Prior to the detection of an abnormal medical event, the device 100 may operate in a low-power mode, where some of the sensors are operated continuously at low sampling frequencies (e.g., about 10 Hz to 30 Hz for the IMU sensor 124 and about 0.01 Hz to about 1 Hz for the temperature sensor 128) and some sensors are turned on and off. For example, the IMU sensor 124 may operate continuously at a sampling frequency of about 10 Hz to 30 Hz, preferably about 20 Hz; and the temperature sensor 128 may operate continuously with a duty cycle of 100% at a sampling frequency of about 0.01 Hz to about 1 Hz, preferably about 0.05 Hz. The ECG sensor 126 may be turned on at regular intervals with a duty cycle of about 5% to about 15%, preferably about 10%, and a sampling frequency when turned on of about 40 Hz to about 60 Hz, preferably about 50 Hz. The PPG sensor 122 may also be turned on at regular intervals with a duty cycle of about 0.5% to about 2%, preferably about 1%, and a sampling frequency when turned on of about 40 Hz to about 60 Hz, preferably about 50 Hz.
The microcontroller 130 determines the onset of an abnormal medical event using information from all of the sensors in the sensing module 120. Once an abnormal medical event is detected, the microcontroller 130 switches the device 100 to a high-power mode, where all sensors are operated continuously with a duty cycle of 100% and a high sampling frequency of about 100 Hz. An overdose may be detected by the ECG, PPG, IMU, and temperature sensors indicating a decreased heart rate and respiratory rate, and a decrease in body temperature. A Because of the high accuracy of the sensing module 120, the implantable device 100 can be operated autonomously and independently of manual input from the subject or any other person. The high accuracy of the sensing module significantly decreases the risk of an unnecessary medicine delivery from the therapeutic module 140 to the subject. When the implantable device 100 detects a medical event and delivers a medicine, the microcontroller 130 may activate the wireless communication chip 170 to transmit to an external device data related to the detection of the medical event and medicine delivery.

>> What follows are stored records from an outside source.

import Summits.RiemannHypothesis.RiemannHypothesis.Theorems.WeilGroundStateGroundStatesConvergeToXiStubDoobLongRange
import Summits.RiemannHypothesis.RiemannHypothesis.Theorems.WeilGroundStateGroundStatesConvergeToXiStubDoobKernelSign
import Summits.RiemannHypothesis.RiemannHypothesis.Theorems.WeilGroundStateGroundStatesConvergeToXiStubDoobPolar
import Summits.RiemannHypothesis.RiemannHypothesis.Theorems.WeilGroundStateGroundStatesConvergeToXiStubDoobPrime
import Summits.RiemannHypothesis.RiemannHypothesis.Theorems.WeilGroundStateGroundStatesConvergeToXiStubWeilGroundEnergyDoob
import Summits.RiemannHypothesis.RiemannHypothesis.Theorems.GroundStatesConvergeToXi.Negative.NotAttained
import Literature.NumberTheory.LFunctions.WeilExplicit
import Mathlib.MeasureTheory.Integral.Prod
import HarnessLib
import Literature.Probability.LatticeModels.IsingDisorderSeam
import Literature.Probability.LatticeModels.SpinorCornerFlux
import HarnessLib

/-!
# The spin fermion as a spinor section: related corners everywhere, fluxes = Kadanoff–Ceva fluxes

Topic `Literature/Probability/LatticeModels`; glue between the bond-function picture of the signed
critical Kadanoff–Ceva observable `kcObs` (`IsingDisorderObservable.lean`: s-holomorphic at the
corners `(y, NE)`, `(y, NW)` always and at `(y, SW)`, `(y, SE)` when its two sign conventions agree;
`IsingDisorderSeam.lean`: opposite projections when they disagree) and the corner-value picture of
its primitive (`IsingDisorderLaplacian.lean`: the flux form `kcFlux q = X_B(v, T_p)²` and its
primitive `(Hw, Hb)`), for Chelkak–Hongler–Izyurov 2015, Prop. 2.4 / Prop. 3.6:

* the sign conventions are `±1`-valued (`rowSign_cases`, `hLowSign_cases`, `vLowSign_cases`), so
  at every lower corner ONE of the two statements applies: **`relAt_kcObs_two/three`** (and
  `relAt_kcObs_zero/one`): under the cut-system hypotheses `kcObs` is a related (`RelAt`) bond
  function at every corner — an s-holomorphic spinor section;
* **`cornerFlux_kcObs`**: at every corner `‖Proj[kcObs(e) ; ℓ(q)]‖² = c_KC · X²`,
  `c_KC = (frameNorm 0 0)²/√2` (`kcFluxConst`), i.e. the primitive `Im ∫ kcObs²` of
  `SHolomorphicPrimitive.lean` is `c_KC · (Hw, Hb)`.

Everything is proved; no named fact.

## References

* D. Chelkak, C. Hongler, K. Izyurov, Ann. of Math. 181 (2015): Prop. 2.4, Prop. 3.6
  [ChelkakHonglerIzyurovAnnals2015].
* S. Smirnov, Ann. of Math. 172 (2010): Lemma 3.6, Remark 3.7 [Smirnov2010].
-/

noncomputable section

namespace Literature.Probability.LatticeModels

open Complex SimpleGraph

/-! ### The sign conventions are `±1` -/

/-- Products of signs are signs. [folklore] -/
theorem pm_mul {a b : ℝ} (ha : a = 1 ∨ a = -1) (hb : b = 1 ∨ b = -1) : a * b = 1 ∨ a * b = -1 := by
  rcases ha with rfl | rfl <;> rcases hb with rfl | rfl <;> norm_num

/-- `(-1)^n` is a sign. [folklore] -/
theorem neg_one_pow_cases (n : ℕ) : ((-1 : ℝ) ^ n = 1) ∨ ((-1 : ℝ) ^ n = -1) := neg_one_pow_eq_or ℝ n

/-- `rowSign = ±1`. [folklore] -/
theorem rowSign_cases (B : Finset (Site 2)) (r : ℤ) : rowSign B r = 1 ∨ rowSign B r = -1 := neg_one_pow_cases _

/-- `hLowSign = ±1`. [folklore] -/
theorem hLowSign_cases (B : Finset (Site 2)) (v : Site 2) : hLowSign B v = 1 ∨ hLowSign B v = -1 := by
  unfold hLowSign
  have h := pm_mul (neg_one_pow_cases (rayCountB B s(v, v + cornerUnit 0))) (rowSign_cases B (v 1))
  rcases h with h | h
  · right; linear_combination -h
  · left; linear_combination -h

/-- `vToggleSign = ±1`. [folklore] -/
theorem vToggleSign_cases (T : Finset (Sym2 (Site 2))) (v : Site 2) : vToggleSign T v = 1 ∨ vToggleSign T v = -1 := by
  unfold vToggleSign
  exact pm_mul (kcSign_eq_one_or T _) (neg_one_pow_cases _)

/-- `vLowSign = ±1`. [folklore] -/
theorem vLowSign_cases (B : Finset (Site 2)) (cut : Site 2 → Finset (Sym2 (Site 2))) (x : Site 2) :
    vLowSign B cut x = 1 ∨ vLowSign B cut x = -1 := by
  unfold vLowSign
  exact pm_mul (vToggleSign_cases _ x) (rowSign_cases B (x 1))

/-- At a lower corner the two sign conventions agree or are opposite. [folklore] -/
theorem hLowSign_eq_or (B : Finset (Site 2)) (cut : Site 2 → Finset (Sym2 (Site 2))) (v x : Site 2) :
    hLowSign B v = vLowSign B cut x ∨ hLowSign B v = -vLowSign B cut x := by
  rcases hLowSign_cases B v with h | h <;> rcases vLowSign_cases B cut x with h' | h' <;> rw [h, h'] <;> norm_num

/-! ### `kcObs` is related at every corner -/

section Related

variable (G₂ : SimpleGraph (Site 2)) [G₂.LocallyFinite]
variable {Λ : Finset (Site 2)} {η : SpinConfig (Site 2)} {B : Finset (Site 2)} {cut : Site 2 → Finset (Sym2 (Site 2))}

/-- `(y, NE)`: always s-holomorphic, hence related. [cite: ChelkakHonglerIzyurovAnnals2015, Prop. 2.4] -/
theorem relAt_kcObs_zero (hG : ∀ v ∈ Λ, ∀ k : Fin 4, G₂.Adj v (v + cornerUnit k)) (hle : G₂ ≤ zdGraph 2)
    {y : Site 2} (hT : cut (faceAt y 1) ⊆ edgesTouching G₂ Λ) (he : s(y, y + cornerUnit 1) ∈ edgesTouching G₂ Λ)
    (hstep : KCGaugeEquiv G₂ Λ (symmDiff (cut (faceAt y 1)) {s(y, y + cornerUnit 1)}) (cut (faceAt y 0))) :
    RelAt (kcObs G₂ Λ η B cut) (y, 0) :=
  (isSHolAt_kcObs_zero G₂ hG hle hT he hstep).relAt

/-- `(y, NW)`: always s-holomorphic, hence related. [cite: ChelkakHonglerIzyurovAnnals2015, Prop. 2.4] -/
theorem relAt_kcObs_one (hG : ∀ v ∈ Λ, ∀ k : Fin 4, G₂.Adj v (v + cornerUnit k)) (hle : G₂ ≤ zdGraph 2)
    {y : Site 2} (hT : cut (faceAt y 1) ⊆ edgesTouching G₂ Λ)
    (he : s(y + cornerUnit 2, y + cornerUnit 2 + cornerUnit 0) ∈ edgesTouching G₂ Λ)
    (hstep : KCGaugeEquiv G₂ Λ (symmDiff (cut (faceAt y 1)) {s(y + cornerUnit 2, y + cornerUnit 2 + cornerUnit 0)})
      (cut (faceAt y 2))) :
    RelAt (kcObs G₂ Λ η B cut) (y, 1) :=
  (isSHolAt_kcObs_one G₂ hG hle hT he hstep).relAt

/-- **`(y, SW)`: related in all cases** — s-holomorphic if the sign conventions agree, opposite
projections (the seam) if they disagree. [cite: ChelkakHonglerIzyurovAnnals2015, Prop. 2.4] -/
theorem relAt_kcObs_two (hG : ∀ v ∈ Λ, ∀ k : Fin 4, G₂.Adj v (v + cornerUnit k)) (hle : G₂ ≤ zdGraph 2)
    {y : Site 2} (hT : cut (faceAt y 2) ⊆ edgesTouching G₂ Λ)
    (he : s(y + cornerUnit 3, y + cornerUnit 3 + cornerUnit 1) ∈ edgesTouching G₂ Λ)
    (hstep : KCGaugeEquiv G₂ Λ (symmDiff (cut (faceAt y 2)) {s(y + cornerUnit 3, y + cornerUnit 3 + cornerUnit 1)})
      (cut (faceAt y 3))) :
    RelAt (kcObs G₂ Λ η B cut) (y, 2) := by
  rcases hLowSign_eq_or B cut (y + cornerUnit 2) (y + cornerUnit 3) with hs | hs
  · exact (isSHolAt_kcObs_two G₂ hG hle hT he hstep hs).relAt
  · right
    simp only [cFace, cSrc, cTgt, show (2 : Fin 4) + 1 = 3 from rfl, westBond_eq, southBond_eq, kcObs_east, kcObs_north]
    exact projLine_kcObs_SW_seam G₂ hG hle hT he hstep hs

/-- **`(y, SE)`: related in all cases.** [cite: ChelkakHonglerIzyurovAnnals2015, Prop. 2.4] -/
theorem relAt_kcObs_three (hG : ∀ v ∈ Λ, ∀ k : Fin 4, G₂.Adj v (v + cornerUnit k)) (hle : G₂ ≤ zdGraph 2)
    {y : Site 2} (hT : cut (faceAt y 0) ⊆ edgesTouching G₂ Λ) (he : s(y, y + cornerUnit 0) ∈ edgesTouching G₂ Λ)
    (hstep : KCGaugeEquiv G₂ Λ (symmDiff (cut (faceAt y 0)) {s(y, y + cornerUnit 0)}) (cut (faceAt y 3))) :
    RelAt (kcObs G₂ Λ η B cut) (y, 3) := by
  rcases hLowSign_eq_or B cut y (y + cornerUnit 3) with hs | hs
  · exact (isSHolAt_kcObs_three G₂ hG hle hT he hstep hs.symm).relAt
  · right
    simp only [cFace, cSrc, cTgt, show (3 : Fin 4) + 1 = 0 from rfl, southBond_eq, kcObs_east, kcObs_north]
    refine projLine_kcObs_SE_seam G₂ hG hle hT he hstep ?_
    rcases vLowSign_cases B cut (y + cornerUnit 3) with h' | h' <;> rw [h'] at hs ⊢ <;> linarith

end Related

/-! ### The fluxes of `kcObs` are the Kadanoff–Ceva fluxes -/

/-- The proportionality constant between `‖Proj[kcObs ; ℓ]‖²` and `X²`: `(frameNorm 0 0)²/√2`. [folklore] -/
def kcFluxConst : ℝ := frameNorm 0 0 ^ 2 / Real.sqrt 2

/-- `kcFluxConst > 0`. [folklore] -/
theorem kcFluxConst_pos : 0 < kcFluxConst := by
  unfold kcFluxConst
  exact div_pos (pow_pos (frameNorm_pos 0 0) 2) (Real.sqrt_pos.2 two_pos)

section Flux

variable (G₂ : SimpleGraph (Site 2)) [G₂.LocallyFinite]
variable (Λ : Finset (Site 2)) (η : SpinConfig (Site 2)) (B : Finset (Site 2)) (cut : Site 2 → Finset (Sym2 (Site 2)))

/-- A signed corner value squares to the corner value squared. [folklore] -/
theorem sign_mul_kcS_sq {s : ℝ} (hs : s = 1 ∨ s = -1) (T : Finset (Sym2 (Site 2))) (v : Site 2) :
    (s * kcS G₂ Λ criticalBetaTwo (.fixed η) B T v) ^ 2 = kcCorner G₂ Λ criticalBetaTwo (.fixed η) B T v ^ 2 := by
  have h1 : s ^ 2 = 1 := by rcases hs with rfl | rfl <;> norm_num
  have h2 : kcSigma B v T ^ 2 = 1 := by rw [sq]; exact kcSigma_mul_self B v T
  rw [mul_pow, h1, one_mul, kcS, mul_pow, h2, one_mul]

/-- The flux of `kcObs` at `(y, NE)`. [cite: ChelkakHonglerIzyurovAnnals2015, Prop. 3.6] -/
theorem cornerFlux_kcObs_zero (y : Site 2) :
    cornerFlux (kcObs G₂ Λ η B cut) (y, 0) = kcFluxConst * kcFlux G₂ Λ criticalBetaTwo (.fixed η) B cut (y, 0) := by
  unfold cornerFlux kcFlux kcFluxConst
  simp only [cFace, cSrc, kcObs_east]
  rw [norm_projLine_cornerLine_sq 0 y 0 (n := 0) (by norm_num), kcObsH, re_frameCoord_kcVec_zero, mul_pow,
    sign_mul_kcS_sq G₂ Λ η B (rowSign_cases B (y 1))]
  simp only [pow_zero, mul_one]
  ring

/-- The flux of `kcObs` at `(y, NW)`. [cite: ChelkakHonglerIzyurovAnnals2015, Prop. 3.6] -/
theorem cornerFlux_kcObs_one (y : Site 2) :
    cornerFlux (kcObs G₂ Λ η B cut) (y, 1) = kcFluxConst * kcFlux G₂ Λ criticalBetaTwo (.fixed η) B cut (y, 1) := by
  have hs2 : Real.sqrt 2 ^ 2 = 2 := Real.sq_sqrt zero_le_two
  unfold cornerFlux kcFlux kcFluxConst
  simp only [cFace, cSrc, kcObs_north]
  rw [norm_projLine_cornerLine_sq 0 y 1 (n := 1) (by norm_num), kcObsV, (re_frameCoord_kcVecV 0 _ _).1, mul_pow,
    sign_mul_kcS_sq G₂ Λ η B (rowSign_cases B (y 1)), frameNorm_succ, mul_pow, hs2]
  ring

/-- The flux of `kcObs` at `(y, SW)`. [cite: ChelkakHonglerIzyurovAnnals2015, Prop. 3.6] -/
theorem cornerFlux_kcObs_two (y : Site 2) :
    cornerFlux (kcObs G₂ Λ η B cut) (y, 2) = kcFluxConst * kcFlux G₂ Λ criticalBetaTwo (.fixed η) B cut (y, 2) := by
  obtain ⟨w0, -, wf3, -⟩ := westSite_facts y
  unfold cornerFlux kcFlux kcFluxConst
  simp only [cFace, cSrc]
  rw [westBond_eq, kcObs_east, norm_projLine_cornerLine_sq 0 y 2 (n := 2) (by norm_num), kcObsH,
    (re_frameCoord_kcVecH 0 _ _).2.1, wf3, w0, mul_pow, mul_pow, sign_mul_kcS_sq G₂ Λ η B (hLowSign_cases B (y + cornerUnit 2))]
  ring

/-- The flux of `kcObs` at `(y, SE)`. [cite: ChelkakHonglerIzyurovAnnals2015, Prop. 3.6] -/
theorem cornerFlux_kcObs_three (y : Site 2) :
    cornerFlux (kcObs G₂ Λ η B cut) (y, 3) = kcFluxConst * kcFlux G₂ Λ criticalBetaTwo (.fixed η) B cut (y, 3) := by
  obtain ⟨s0, -, sf0, -⟩ := southSite_facts y
  have hs2 : Real.sqrt 2 ^ 2 = 2 := Real.sq_sqrt zero_le_two
  unfold cornerFlux kcFlux kcFluxConst
  simp only [cFace, cSrc]
  rw [southBond_eq, kcObs_north, norm_projLine_cornerLine_sq 0 y 3 (n := 3) (by norm_num), kcObsV,
    (re_frameCoord_kcVecV 0 _ _).2.2.1, sf0, s0, mul_pow, mul_pow,
    sign_mul_kcS_sq G₂ Λ η B (vLowSign_cases B cut (y + cornerUnit 3)), frameNorm_succ, mul_pow, hs2]
  ring

/-- **The fluxes of `kcObs` are `c_KC · X²` at every corner.** [cite: ChelkakHonglerIzyurovAnnals2015, Prop. 3.6; Smirnov2010, Lemma 3.6] -/
theorem cornerFlux_kcObs (q : Site 2 × Fin 4) :
    cornerFlux (kcObs G₂ Λ η B cut) q = kcFluxConst * kcFlux G₂ Λ criticalBetaTwo (.fixed η) B cut q := by
  obtain ⟨y, k⟩ := q
  fin_cases k
  · exact cornerFlux_kcObs_zero G₂ Λ η B cut y
  · exact cornerFlux_kcObs_one G₂ Λ η B cut y
  · exact cornerFlux_kcObs_two G₂ Λ η B cut y
  · exact cornerFlux_kcObs_three G₂ Λ η B cut y

end Flux

end Literature.Probability.LatticeModels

One of the challenges in putting sensors and pump actuators in a single implantable device is power management. Generally, sensors and pump actuators have different power and energy requirements. Sensors may use low, continuous current draws from a battery for uninterrupted monitoring. Pump actuators may use high, short current draws from a battery for fast and pulsatile drug delivery. For example, each sensors may consume less than 1 mA of current, and a pump actuator may use about 30 mA to about 400 mA during operation. As an example, depending on the driving voltage, a pump actuator may have an inrush current greater than 100 mA over a duration of about 50 milliseconds (ms) and a steady state current draw of about 50 mA. To address this challenge, the implantable device may include a buffer circuit coupled to the battery and the microcontroller that drives actuators for a brief period.
Another challenge in putting sensors and actuators in a single implantable device is the battery's limited current draw. A battery's capacity and maximum current draw are proportional to its size. The smaller a battery is, the smaller the capacity and current draw. By its nature, an implantable device has a limited size, and therefore a limited battery size. Because of the battery's limited size, and because the battery is configured to power several different components with different power requirements, the device manages power carefully. One way that the device manages power carefully is by configuring the pump in the therapeutic module so that it has a limited current draw.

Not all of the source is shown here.